本気で何かに取り組むと、 感受性が豊かになる

ボランティアとして気軽に参加するつもりが、10代で環境教育部長という責任のある役職を担うことになり、それが大きなプレッシャーとなり悩んだ時期もあったという。このまま活動を続けるのかと何度も考えた安部さん。しかし、自身のアレルギー体験もあり、「将来、子どもを産みたい。子どもたちが生きていける環境を残したい」という自分の原点に立ち返って決心した。

大学卒業後は、公務員試験に合格し市役所に勤務。熊森協会での経験を通して、市民活動の重要性やその社会的な役割を実感し、そのような活動を支援する仕事をしたいと考えたからだ。社会人となってからは、時間の制約も増えたが、森山会長がよく口にする「心に誓いしことをどこまでも」という思いに安部さんも続く。

「二足のわらじを履くのは簡単なことではないですが、仕事が忙しくても、未来の子どもたちにそんな理由は通用しないですからね。それに自然保護は継続しないと意味がない」と思っている。

安部さんが目指すのは、『あなたはどの自然保護団体にお入りですか?』というのが挨拶になるくらい、一人ひとりが自然保護にかかわることが当たり前の世の中。

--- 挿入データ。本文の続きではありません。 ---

/-!
# `Balaban1983to89.B8Ineq192` — the inequality (1.92) of B8 for H′ = G′²Q′\*(Q′G′²Q′\*)^{−1}, KERNEL-CHECKED
from B9 Theorems 3.1–3.2 and Lemma 2.1 of [4] = B6 (cell GAPS G-B8-03: "can be obtained from the results of
this paper" — the summation paragraph neither B8 nor B9 prints)

CITATION HEADER (lean-in-tree rule 2026-08-18).  Source of the STATEMENT: T. Bałaban, *Spaces of regular gauge
field configurations on a lattice and gauge fixing conditions*, Commun. Math. Phys. **99**, 75–102 (1985)
[Balaban1985RegularSpaces] (cell paper B8; held `paper:balaban1985-cmp99-regular-spaces-gauge-fixing`, journal page
= PDF page + 74; quotations read from the page renders p. 91 [PDF 17], p. 92 [PDF 18]).  P. 91, after (1.91)
*"H′ = G′²Q′\*(Q′G′²Q′\*)^{−1}, G′ = (Δ + Q′\*aQ′)^{−1}. (1.91)"*, verbatim: *"They were investigated in [4], and
the following inequality can be obtained from the results of this paper: |(H′X)(x)|, |(∇H′X)(x)| ≦ B′₀[1,
(L^jη)^{−1}]|X| for x ∈ Ω_j, (1.92)"*; p. 92, verbatim: *"where (H′X)(x) = Σ_{y′∈𝔅_k}(L^{j′}η)^d H′(x, y′)X(y′),
and B′₀ is an absolute constant (depending on d and L only)."* (the weight (L^{j′}η)^d carries the PRINTED prime:
j′ = j(y′), the scale of y′ ∈ Λ_{j′} — the coarse measure on 𝔅_k, as in [4] (3.48) and [Balaban1984PropagatorsII]
(2.150); transcription corrected after referee GAPS G-ref1-10 (c), render p018 re-read: the prime is printed).  Here [4] =
T. Bałaban, *Propagators for lattice gauge theories in a background field*, Commun. Math. Phys. **99**, 389–434
(1985) [Balaban1985BackgroundPropagators] (cell paper B9; `paper:balaban1985-cmp99-background-propagators`,
journal page = PDF page + 388), whose "results" used are, verbatim: Theorem 3.1 (3.42) p. 397 [PDF 9]
*"|(G′(U)λ)(x)|, |(∇_U G′(U)λ)(x)|, |(G′(U)∇\*_U λ)(x)|, |(Δ_U G′(U)λ)(x)| ≦ B₀[(L^jη)², L^jη, L^jη, 1]
e^{−δ₀d(y,y′)}|λ| for x ∈ Δ(y), y ∈ Λ_j, supp λ ⊂ Δ(y′); (3.42)"* (typed in `…B9` as the first clause of
`B9.Ineq342_346_347`) and Theorem 3.2 (3.48) p. 398 [PDF 10] *"Under the assumptions of Theorem 3.1, and with the
same constants, the following inequality holds: |(Q′(U)G′²(U)Q′\*(U))^{−1}(y, y′)| ≦ B₀(L^jη)^{−4}(L^{j′}η)^{−d}
e^{−δ₀d(y,y′)}, y, y′ ∈ 𝔅 (y ∈ Λ_j, y′ ∈ Λ_{j′}) (3.48)"* (typed as the kernel clause of `B9.Thm31and32Printed` /
`B9.Thms31to33IneqAt`), together with Lemma 2.1 of [Balaban1984PropagatorsII] = T. Bałaban, *Propagators and
renormalization transformations for lattice gauge theories. II*, Commun. Math. Phys. **96**, 223–250 (1984), p. 234
[PDF 12], verbatim: *"e^{−αδ₀d(y,y′)} ≦ e^{−αδ₀RM max{|j−j′|−1,0}}, y ∈ Λ_j, y′ ∈ Λ_{j′}, (2.60)  sup_{y∈𝔅}
Σ_{y′∈𝔅} e^{−αδ₀d(y,y′)} ≦ c₁(α), (2.61)"* (typed over the carrier of `…B6` as `B6.Lemma21Printed`; B9 p. 397:
*"we will use the weighted distance d(y, y′) defined by (2.36) in [4]"*, and B9 p. 399 itself composes (3.25)
*"using again Lemma 2.1"* — the sibling module `…B9Ineq349`, unit pv16).  B8's hypothesis (1.40) p. 83 puts U₀
under B9's regularity condition: *"U₀ satisfies the additional regularity condition (3.35) in [4]"*, so Theorems
3.1–3.2 apply to G′(U₀), (Q′G′²Q′\*)^{−1}(U₀) (the (1.40) quotation is the one cross-read in `…B8`
`Prop3Printed`, cell census C-pv14-3; inside B8, Prop. 6 supplies (3.35) for U₀ ∈ 𝔄_k — GAPS C-B8-16, G-IF-01 (b)).

WHAT IS REPRODUCED (0 sorry) — the derivation the two papers leave to the reader (cell GAPS row G-B8-03,
"asserted-derivable; one paragraph missing"; this module converts it into a certification).  Write H′ = G′ ·
(G′Q′\*) · (Q′G′²Q′\*)^{−1}.  For x ∈ Δ(y), y ∈ Λ_j, the quantity |(D^aH′X)(x)| (a = 0: H′X; a = 1: ∇H′X) is
dominated by the triple sum over y₁, y₂, y′ ∈ 𝔅 of [the (3.42)-entry a of the outer G′, observed at y with a
test function localised in Δ(y₁): B₀(L^jη)^{p_a}e^{−δ₀d(y,y₁)}, p₀ = 2, p₁ = 1] × [the (3.42)-entry 0 of G′Q′\*,
observed at y₁, localised in Δ(y₂): B₀(L^{j₁}η)²e^{−δ₀d(y₁,y₂)}] × [(L^{j′}η)^d × the (3.48) kernel at (y₂, y′) ×
|X(y′)|: the coarse-measure weight (L^{j′}η)^d CANCELS the factor (L^{j′}η)^{−d} of (3.48)].  ONE application of
Lemma 2.1 of [Balaban1984PropagatorsII] then gives (1.92): the scale transfers derived from (2.60)
(`B6Cor28.transfer_of_260`, unit pv01: (L^{j₁}η)² ↦ (L^jη)² with constant L², (L^{j₂}η)^{−4} ↦ (L^jη)^{−4} with
constant L⁴ across the chain by the triangle inequality (2.54)) turn the powers into (L^jη)^{p_a + 2 − 4} =
(L^jη)^{p_a − 2} = [1, (L^jη)^{−1}] — EXACTLY the printed prefactors (`pref2inv_eq_rpow`) — and the three remaining
exponentials, at rates ≥ δ₀ − 2ε, δ₀ − ε, δ₀ (ε the transfer rate, = αδ₀ of (2.60)), are summed one after the
other by the row-sum bound (2.61) (`chain3_le_cube`: ≤ c₁³; no (2.63)-convolution is needed because (1.92) is a
NORM bound — y′ is summed).  Result: |(D^aH′X)(x)| ≦ B′₀[1, (L^jη)^{−1}]_a |X| for x ∈ Δ(y), y ∈ Λ_j, with
B′₀ = B₀²·B₁·L²·L⁴·c₁³ EXPLICIT (B₁, δ₁ = the (3.48) constants, printed equal to B₀, δ₀), under 0 ≤ ε, 3ε ≤ δ₀,
ε ≤ δ₁ and the largeness L⁴ ≤ e^{εRM} of the M-threshold — "depending on d and L only" as printed.  Main
theorems: `ineq192_kernel` (generic three-factor power counting over a finite multiscale set, transfers and row
sums as hypotheses), `ineq192_blocks` (over the carrier of `…B9`, from (3.42) + (3.48), transfers/row sums as
hypotheses), `ineq192_of_thms31to32` / `ineq192_of_thms31to33At` (transfers DISCHARGED from the (2.60) shape,
row sums = the (2.61) shape), `ineq192_family` (the FAMILY statement with the printed quantifier order —
ONE B′₀ > 0 and thresholds M₁′, a₀ before the family member, the configuration and the dictionary — from the
printed Theorems 3.1–3.2 as a family statement `B9.Thm31and32Printed` (hypothesis (3.35) with Mα₀ ≤ a₀, which
is what (1.40) supplies), Lemma 2.1 in family form and fixed L across the family), `ineq192_onOmega` (the printed form "for x ∈ Ω_j": a point of Ω_j lies in a block
Δ(y), y ∈ Λ_{j″} with j″ ≥ j, and (L^{j″}η)^{−1} ≤ (L^jη)^{−1} for L ≥ 1 — B9 p. 397: *"For α negative we can
take Ω_j instead of Ω_j∖Ω_{j+1} above"*), and `rowsum_of_349` (the kernel half of B8 p. 92 l. 17–18, verbatim
*"Let us recall that from Theorems 3.1, 3.2 of [4] it follows that |Rf| ≦ B′₀|f|"*: the (L^{j′}η)^d-weighted row
sum of entry 0 of (3.49) — `B9.Ineq349`, concluded from Theorems 3.1–3.2 in `…B9Ineq349` — is ≤ O(1)·c₁, whence
|Pf| ≤ O(1)c₁|f| and |Rf| ≤ (1 + O(1)c₁)|f| for R = I − P, (3.25)).

WHAT IS *NOT* REPRODUCED OR ASSERTED (hypotheses, each NAMED — none is a cited fact): (i) the KERNEL-COMPOSITION
DICTIONARY `HDominated` — that sup_{x∈Δ(y)}|(D^aH′X)(x)| is dominated by the triple sum just described ((1.91)
written in kernels: the blocks Δ(y₁), y₁ ∈ 𝔅, cover Ω₀; Q′\* is a piecewise-constant extension with unitary
parallel transports, so Q′\*F splits into pieces localised in Δ(y₂) of sup norm ≤ |F(y₂)|; ((Q′G′²Q′\*)^{−1}X)(y₂)
= Σ_{y′}(L^{j′}η)^d(·)(y₂,y′)X(y′)) — and the TEST-FUNCTION DICTIONARY `B9Ineq349.ObservedBy` (λ with supp λ ⊂
Δ(y₁), |λ| ≤ 1); neither is displayed in print (cell GAPS row G-pv16-1 located the same dictionary for (3.49));
(ii) Theorems 3.1/3.2 themselves (hypotheses `h342`, `h348`, or `B9.Thms31to33IneqAt`); (iii) Lemma 2.1 of
[Balaban1984PropagatorsII] for THIS paper's geometry — the (2.60)- and (2.61)-shaped hypotheses `h260`, `h261`
over `B9.Geometry` with the parameter R of (2.1)–(2.2) as a binder and the largeness L⁴ ≤ e^{εRM} (exactly as in
`…B9Ineq349`); (iv) the block cover of Ω_j (`hcover` of `ineq192_onOmega`) and the fine-sum dictionary behind
|Pf| ≤ (Σ_{y′}(L^{j′}η)^d sup|P|)|f|; (v) sign facts invisible to `…B9`'s structures (1 ≤ L, 0 < η, d(·,·) ≥ 0
with the triangle inequality (2.54), B₀, B₁ ≥ 0, 𝔅 finite = a `Fintype` instance); (vi) the weighted-norm versions
(1.98) |Rf|_{(−2)} ≦ B′₀|f|_{(−2)} and (1.101) (not in G-B8-03's scope).  NOTHING of the series' end-statement
(ultraviolet stability, [Balaban1987RG1] Thm 2 ff., under adjudication by the cell `pub-balaban`) is asserted;
value = kernel-checked bookkeeping of a printed "can be obtained", NOT summit progress.  Unit `b2b-balaban-b08`
(paper sub-cell B08, gen 3); cell rows: G-B8-03 → certification C-B8-20, located dictionary G-B8-16, DIVERGENCE
D-b08.6 (the abstract typing).  Sibling modules `…B8`, `…B9`, `…B6Cor28`, `…B9Ineq349` are imported / referred to
and NOT modified.
-/

namespace Literature.MathematicalPhysics.QuantumFieldTheory.Balaban1983to89.B8Ineq192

「私が大学1年生の頃は、『自然保護』というと真面目だとか難しいというイメージがありましたが、今ではエコという概念が浸透し、多くの人が環境問題に関心を抱くようになりました。でも、本当に自然を守ろうと思ったら、もっとそのために行動する人が必要だと思います。熊森協会が自然保護活動をしたいという人たちの受け皿となり、さらに大きな運動にしていきたい」

本気で何かに取り組むと感受性が豊かになるような気がすると言う、安部さん。まだ20代だが、自分たちの後に続く熊森協会の後継者づくりも考えている。「私が会に参加する多様な大人の人たちに育てられたように、ここで若い人たちに育ってもらいたいです」

(松岡理絵) Photo:中西真誠

安部真理子

1982年東京都生まれ。神戸大学発達科学部卒。01年、大学1年の時に日本熊森協会入会。以来、実のなる広葉樹の植樹などの活動体験をもとに各地で環境教育を実施。絵を描くのが得意で、リーフレットや紙芝居のイラストも一部手掛けている。現在も市役所に勤務しながら熊森環境教育部を率いる。